Several big-name Linux and BSD operating systems are vulnerable to an exploit that gives untrusted users powerful root privileges. The critical flaw in the X.org server—the open-source implementation of the X11 system that helps manage graphics displays—affects OpenBSD, widely considered to be among the most secure OSes. It also impacts some versions of the Red Hat, Ubuntu, Debian, and CentOS distributions of Linux.
An advisory X.org developers published Thursday disclosed the 23-month-old bug that, depending on how OS developers configure it, lets hackers or untrusted users elevate very limited system rights to unfettered root. The vulnerability, which is active when OSes run X.org in privileged (setuid) mode, allows files to be overwritten using the -logfile and -modulepath parameters. It also makes it trivial for low-privilege users to escalate system rights. A variety of nuances are leading to widely divergent assessments of the bug's severity.

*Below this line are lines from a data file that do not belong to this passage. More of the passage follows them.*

import Summits.Ventures.PercRepro.MSSplitProj
import Summits.Ventures.PercRepro.MSTightClosure

/-!
# FACT (M): in a split family of excess one, every coordinate is monochromatic on one side

proofs/P4-gen9.md §9, Step 2 of the proof of Theorem 10.1. Let `F = s ⊔ t` be split (no member of
`s` comparable with a member of `t`), with a down-closed difference family, Marica–Schönheim excess
one, and `{r}` a difference. Then one of the two sides is MONOCHROMATIC at `r`: all its members
contain `r`, or all its members avoid `r` (`monochromatic_side`).

Proof. The projection `F′ = proj r F` is tight with a down-closed difference family
(`tight_proj_of_split_excess_one`, `isDownSet_diffs_proj`), so Theorem D gives its addable class
`M′ = addableSet u′ F′`, which is a member, with `μ ∩ M′`, `μ ∪ M′ ∈ F′` for every member `μ`
(`MSTightClosure`). Every `μ ∈ F′` has a LIFT in `F` (`μ` itself or `insert r μ`), and all its lifts
lie on one side (`onS μ`/`onT μ`, exclusive: two lifts are comparable). THE LIFTING RULE
(`lift_rule`): if `μ ⊆ μ′` in `F′` lie on different sides, then `μ` has no `0`-lift (`μ ∉ F`) and
`μ′` has no `r`-lift (`insert r μ′ ∉ F`). Three cases on the lifts of `M′`: both — then every `μ`
is on `M′`'s side (`μ ∩ M′ ⊆ μ ⊆ μ ∪ M′` would need two incompatible exceptions), so the other side
is empty; only the `0`-lift — every member of the other side has only an `r`-lift, i.e. contains
`r`; only the `r`-lift — every member of the other side avoids `r`.
-/

namespace PercRepro.MSTight

open Finset
open scoped FinsetFamily

variable {α : Type*} [DecidableEq α]

/-- The difference family of the projection is down-closed when that of `F` is. -/
theorem isDownSet_diffs_proj {r : α} {F : Finset (Finset α)} (hD : IsDownSet (F \\ F)) :
    IsDownSet (proj r F \\ proj r F) := by
  intro W hW W' hW'
  rw [diffs_proj_eq, Finset.union_eq_left.2 (diffsY_subset_diffsX hD)] at hW ⊢
  rw [← diffs_filter_notMem, Finset.mem_filter] at hW ⊢
  exact ⟨hD _ hW.1 _ hW', fun h => hW.2 (hW' h)⟩

/-- Members of the projection avoid `r` and lift to `F`. -/
theorem lift_of_mem_proj {r : α} {F : Finset (Finset α)} {μ : Finset α} (h : μ ∈ proj r F) :
    r ∉ μ ∧ (μ ∈ F ∨ insert r μ ∈ F) := by
  obtain ⟨B, hB, rfl⟩ := mem_proj.1 h
  refine ⟨Finset.notMem_erase r B, ?_⟩
  by_cases hr : r ∈ B
  · right; rw [Finset.insert_erase hr]; exact hB
  · left; rw [Finset.erase_eq_of_notMem hr]; exact hB

section Split

variable {F s t : Finset (Finset α)} {r : α}

/-- `μ` lies on the side `s` (through one of its lifts). -/
def OnSide (s : Finset (Finset α)) (r : α) (μ : Finset α) : Prop := μ ∈ s ∨ insert r μ ∈ s

/-- A member of `F = s ∪ t` lifts to one side. -/
theorem onSide_or_onSide (hst : s ∪ t = F) {μ : Finset α} (hμ : μ ∈ F ∨ insert r μ ∈ F) :
    OnSide s r μ ∨ OnSide t r μ := by
  rcases hμ with h | h
  · rw [← hst] at h
    rcases Finset.mem_union.1 h with h | h
    · exact Or.inl (Or.inl h)
    · exact Or.inr (Or.inl h)
  · rw [← hst] at h
    rcases Finset.mem_union.1 h with h | h
    · exact Or.inl (Or.inr h)
    · exact Or.inr (Or.inr h)

/-- The two sides are exclusive: two lifts of `μ` are comparable, hence never across. -/
theorem not_onSide_both (hdisj : Disjoint s t)
    (hcross : ∀ a ∈ s, ∀ b ∈ t, ¬ a ⊆ b ∧ ¬ b ⊆ a) {μ : Finset α} :
    ¬ (OnSide s r μ ∧ OnSide t r μ) := by
  rintro ⟨hs, ht⟩
  rcases hs with hs | hs <;> rcases ht with ht | ht
  · exact Finset.disjoint_left.1 hdisj hs ht
  · exact (hcross _ hs _ ht).1 (Finset.subset_insert r μ)
  · exact (hcross _ hs _ ht).2 (Finset.subset_insert r μ)
  · exact Finset.disjoint_left.1 hdisj hs ht

/-- **The lifting rule.** If `μ ⊆ μ′` with `μ` on side `s` and `μ′` on side `t`, then `μ` has no
`0`-lift and `μ′` has no `r`-lift. -/
theorem lift_rule (hst : s ∪ t = F) (hdisj : Disjoint s t)
    (hcross : ∀ a ∈ s, ∀ b ∈ t, ¬ a ⊆ b ∧ ¬ b ⊆ a) {μ μ' : Finset α} (hsub : μ ⊆ μ')
    (hμ : OnSide s r μ) (hμ' : OnSide t r μ') : μ ∉ F ∧ insert r μ' ∉ F := by
  constructor
  · intro hμF
    -- `μ ∈ F` must lie in `s`; its superset `μ′`'s lift lies in `t`
    have hμs : μ ∈ s := by
      rw [← hst] at hμF
      rcases Finset.mem_union.1 hμF with h | h
      · exact h
      · exact absurd ⟨hμ, Or.inl h⟩ (not_onSide_both hdisj hcross)
    rcases hμ' with h | h
    · exact (hcross _ hμs _ h).1 hsub
    · exact (hcross _ hμs _ h).1 (hsub.trans (Finset.subset_insert r μ'))
  · intro hμ'F
    have hμ't : insert r μ' ∈ t := by
      rw [← hst] at hμ'F
      rcases Finset.mem_union.1 hμ'F with h | h
      · exact absurd ⟨Or.inr h, hμ'⟩ (not_onSide_both hdisj hcross)
      · exact h
    rcases hμ with h | h
    · exact (hcross _ h _ hμ't).1 (hsub.trans (Finset.subset_insert r μ'))
    · exact (hcross _ h _ hμ't).1 (Finset.insert_subset_insert r hsub)

end Split

/-- Hypotheses of a split family (packaged): `F = s ∪ t`, disjoint, both nonempty, no comparable
pair across. -/
structure IsSplit (F s t : Finset (Finset α)) : Prop where
  union : s ∪ t = F
  disj : Disjoint s t
  ne_s : s.Nonempty
  ne_t : t.Nonempty
  cross : ∀ a ∈ s, ∀ b ∈ t, ¬ a ⊆ b ∧ ¬ b ⊆ a

/-- A split family is not `NoSplit`. -/
theorem not_noSplit_of_isSplit {F s t : Finset (Finset α)} (h : IsSplit F s t) : ¬ NoSplit F := by
  intro hns
  obtain ⟨a, ha, b, hb, hab⟩ := hns s t h.union h.disj h.ne_s h.ne_t
  rcases hab with hab | hab
  · exact (h.cross a ha b hb).1 hab
  · exact (h.cross a ha b hb).2 hab

/-- Swapping the sides of a split. -/
theorem IsSplit.symm {F s t : Finset (Finset α)} (h : IsSplit F s t) : IsSplit F t s :=
  ⟨by rw [Finset.union_comm]; exact h.union, h.disj.symm, h.ne_t, h.ne_s,
    fun b hb a ha => ⟨(h.cross a ha b hb).2, (h.cross a ha b hb).1⟩⟩

open Classical in
/-- The standard facts about the projection of a split family of excess one, packaged:
the projection is tight, its difference family is down-closed, its members lie in `u.erase r`,
it is nonempty. -/
theorem proj_facts {F s t : Finset (Finset α)} (u : Finset α) (hFu : ∀ A ∈ F, A ⊆ u)
    (hsp : IsSplit F s t) (hD : IsDownSet (F \\ F)) (hexc : (F \\ F).card = F.card + 1) {r : α}
    (hr : ({r} : Finset α) ∈ F \\ F) :
    Tight (proj r F) ∧ IsDownSet (proj r F \\ proj r F) ∧ (∀ μ ∈ proj r F, μ ⊆ u.erase r) ∧
      (proj r F).Nonempty := by
  have hsplit : ¬ NoSplit F := not_noSplit_of_isSplit hsp
  obtain ⟨hproj, -⟩ := tight_proj_of_split_excess_one u hFu hsplit hD hexc hr
  refine ⟨hproj, isDownSet_diffs_proj hD, ?_, ?_⟩
  · intro μ hμ
    obtain ⟨B, hB, rfl⟩ := mem_proj.1 hμ
    exact Finset.erase_subset_erase r (hFu B hB)
  · obtain ⟨a, ha⟩ := hsp.ne_s
    exact ⟨a.erase r, mem_proj.2 ⟨a, by rw [← hsp.union]; exact Finset.mem_union_left t ha, rfl⟩⟩

/-- The projection of a member of `t` lies on side `t`. -/
theorem onSide_erase {t : Finset (Finset α)} {r : α} {b : Finset α}
    (hb : b ∈ t) : OnSide t r (b.erase r) := by
  by_cases hrb : r ∈ b
  · right; rw [Finset.insert_erase hrb]; exact hb
  · left; rw [Finset.erase_eq_of_notMem hrb]; exact hb

open Classical in
/-- **FACT (M), the `0`-lift case**: if the addable class `M′` of the projection has a `0`-lift
(`M′ ∈ F`) and lies on side `s`, then every member of `t` contains `r`. (If `M′` also has an
`r`-lift, `t` is empty and the conclusion is vacuous — proved as a contradiction.) -/
theorem forall_mem_of_zero_lift {F s t : Finset (Finset α)} (u : Finset α) (hFu : ∀ A ∈ F, A ⊆ u)
    (hsp : IsSplit F s t) (hD : IsDownSet (F \\ F)) (hexc : (F \\ F).card = F.card + 1) {r : α}
    (hr : ({r} : Finset α) ∈ F \\ F)
    (hM : OnSide s r (addableSet (u.erase r) (proj r F)))
    (h0 : addableSet (u.erase r) (proj r F) ∈ F) : ∀ b ∈ t, r ∈ b := by
  obtain ⟨hproj, hD', hF'u, hF'ne⟩ := proj_facts u hFu hsp hD hexc hr
  set M := addableSet (u.erase r) (proj r F) with hMdef
  have hMmem : M ∈ proj r F := addableSet_mem hproj hD' hF'u hF'ne
  have hrule := fun {μ μ' : Finset α} (h : μ ⊆ μ') (h1 : OnSide s r μ) (h2 : OnSide t r μ') =>
    lift_rule hsp.union hsp.disj hsp.cross h h1 h2
  have hrule' := fun {μ μ' : Finset α} (h : μ ⊆ μ') (h1 : OnSide t r μ) (h2 : OnSide s r μ') =>
    lift_rule hsp.symm.union hsp.symm.disj hsp.symm.cross h h1 h2
  intro b hb
  have hbF : b ∈ F := by rw [← hsp.union]; exact Finset.mem_union_right s hb
  have hμF' : b.erase r ∈ proj r F := mem_proj.2 ⟨b, hbF, rfl⟩
  have hμt : OnSide t r (b.erase r) := onSide_erase hb
  -- `μ ∪ M` is on side `s` (else `M ∉ F`)
  have h2 : OnSide s r (b.erase r ∪ M) := by
    rcases onSide_or_onSide hsp.union (lift_of_mem_proj (union_addableSet_mem hμF')).2 with h | h
    · exact h
    · exact absurd h0 (hrule Finset.subset_union_right hM h).1
  have h4 := (hrule' Finset.subset_union_left hμt h2).1
  by_contra hrb
  exact h4 (by rw [Finset.erase_eq_of_notMem hrb]; exact hbF)

open Classical in
/-- **FACT (M), the `r`-lift case**: if the addable class `M′` has no `0`-lift (`M′ ∉ F`) and lies
on side `s`, then every member of `t` avoids `r`. -/
theorem forall_notMem_of_r_lift {F s t : Finset (Finset α)} (u : Finset α)
    (hFu : ∀ A ∈ F, A ⊆ u) (hsp : IsSplit F s t) (hD : IsDownSet (F \\ F))
    (hexc : (F \\ F).card = F.card + 1) {r : α} (hr : ({r} : Finset α) ∈ F \\ F)
    (hM : OnSide s r (addableSet (u.erase r) (proj r F)))
    (h0 : addableSet (u.erase r) (proj r F) ∉ F) : ∀ b ∈ t, r ∉ b := by
  obtain ⟨hproj, hD', hF'u, hF'ne⟩ := proj_facts u hFu hsp hD hexc hr
  set M := addableSet (u.erase r) (proj r F) with hMdef
  have hMmem : M ∈ proj r F := addableSet_mem hproj hD' hF'u hF'ne
  have hr' : insert r M ∈ F := by
    rcases (lift_of_mem_proj hMmem).2 with h | h
    · exact absurd h h0
    · exact h
  have hrule := fun {μ μ' : Finset α} (h : μ ⊆ μ') (h1 : OnSide s r μ) (h2 : OnSide t r μ') =>
    lift_rule hsp.union hsp.disj hsp.cross h h1 h2
  have hrule' := fun {μ μ' : Finset α} (h : μ ⊆ μ') (h1 : OnSide t r μ) (h2 : OnSide s r μ') =>
    lift_rule hsp.symm.union hsp.symm.disj hsp.symm.cross h h1 h2
  intro b hb
  have hbF : b ∈ F := by rw [← hsp.union]; exact Finset.mem_union_right s hb
  have hμF' : b.erase r ∈ proj r F := mem_proj.2 ⟨b, hbF, rfl⟩
  have hμt : OnSide t r (b.erase r) := onSide_erase hb
  have h1 : OnSide s r (b.erase r ∩ M) := by
    rcases onSide_or_onSide hsp.union
        (lift_of_mem_proj (inter_addableSet_mem hproj hD' hF'u hμF')).2 with h | h
    · exact h
    · exact absurd hr' (hrule' Finset.inter_subset_right h hM).2
  have h3 := (hrule Finset.inter_subset_left h1 hμt).2
  intro hrb
  exact h3 (by rw [Finset.insert_erase hrb]; exact hbF)

open Classical in
/-- The two cases combined: the side opposite to the addable class is monochromatic at `r`. -/
theorem monochromatic_of_onSide {F s t : Finset (Finset α)} (u : Finset α) (hFu : ∀ A ∈ F, A ⊆ u)
    (hsp : IsSplit F s t) (hD : IsDownSet (F \\ F)) (hexc : (F \\ F).card = F.card + 1) {r : α}
    (hr : ({r} : Finset α) ∈ F \\ F)
    (hM : OnSide s r (addableSet (u.erase r) (proj r F))) :
    (∀ b ∈ t, r ∈ b) ∨ (∀ b ∈ t, r ∉ b) := by
  by_cases h0 : addableSet (u.erase r) (proj r F) ∈ F
  · exact Or.inl (forall_mem_of_zero_lift u hFu hsp hD hexc hr hM h0)
  · exact Or.inr (forall_notMem_of_r_lift u hFu hsp hD hexc hr hM h0)

open Classical in
/-- **FACT (M).** In a split family `F = s ⊔ t` with a down-closed difference family, Marica–Schönheim
excess one and `{r}` a difference, one side is monochromatic at `r`. -/
theorem monochromatic_side {F s t : Finset (Finset α)} (u : Finset α) (hFu : ∀ A ∈ F, A ⊆ u)
    (hsp : IsSplit F s t) (hD : IsDownSet (F \\ F)) (hexc : (F \\ F).card = F.card + 1) {r : α}
    (hr : ({r} : Finset α) ∈ F \\ F) :
    (∀ a ∈ s, r ∈ a) ∨ (∀ a ∈ s, r ∉ a) ∨ (∀ b ∈ t, r ∈ b) ∨ (∀ b ∈ t, r ∉ b) := by
  obtain ⟨hproj, hD', hF'u, hF'ne⟩ := proj_facts u hFu hsp hD hexc hr
  have hMmem : addableSet (u.erase r) (proj r F) ∈ proj r F := addableSet_mem hproj hD' hF'u hF'ne
  rcases onSide_or_onSide hsp.union (lift_of_mem_proj hMmem).2 with hM | hM
  · rcases monochromatic_of_onSide u hFu hsp hD hexc hr hM with h | h
    · exact Or.inr (Or.inr (Or.inl h))
    · exact Or.inr (Or.inr (Or.inr h))
  · rcases monochromatic_of_onSide u hFu hsp.symm hD hexc hr hM with h | h
    · exact Or.inl h
    · exact Or.inr (Or.inl h)

end PercRepro.MSTight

“Depending on whom you talk to, the reported severity will vary greatly,” Louis Dion-Marcil, a security researcher at GoSecure, told Ars. “I think most people will tell you it is very severe, and I would agree with them. The bug allows you to write arbitrary data to arbitrary files, which might seem trivial and not that dangerous, but it effectively allows regular, unprivileged users to elevate their privileges to the one of complete administrator of the system.”
Got root
As Matthew Hickey, cofounder of security firm Hacker House, demonstrated Thursday, CVE-2018-14665, as the bug is indexed, can be triggered from a remote SSH session on what at the time was a fully patched OpenBSD machine. While the attacker need not use a local console, the exploit does require an an already-created account on the vulnerable OpenBSD system. In Hickey’s example, the exploit elevates the account “developer” to “root” on a default version of OpenBSD 6.4-stable.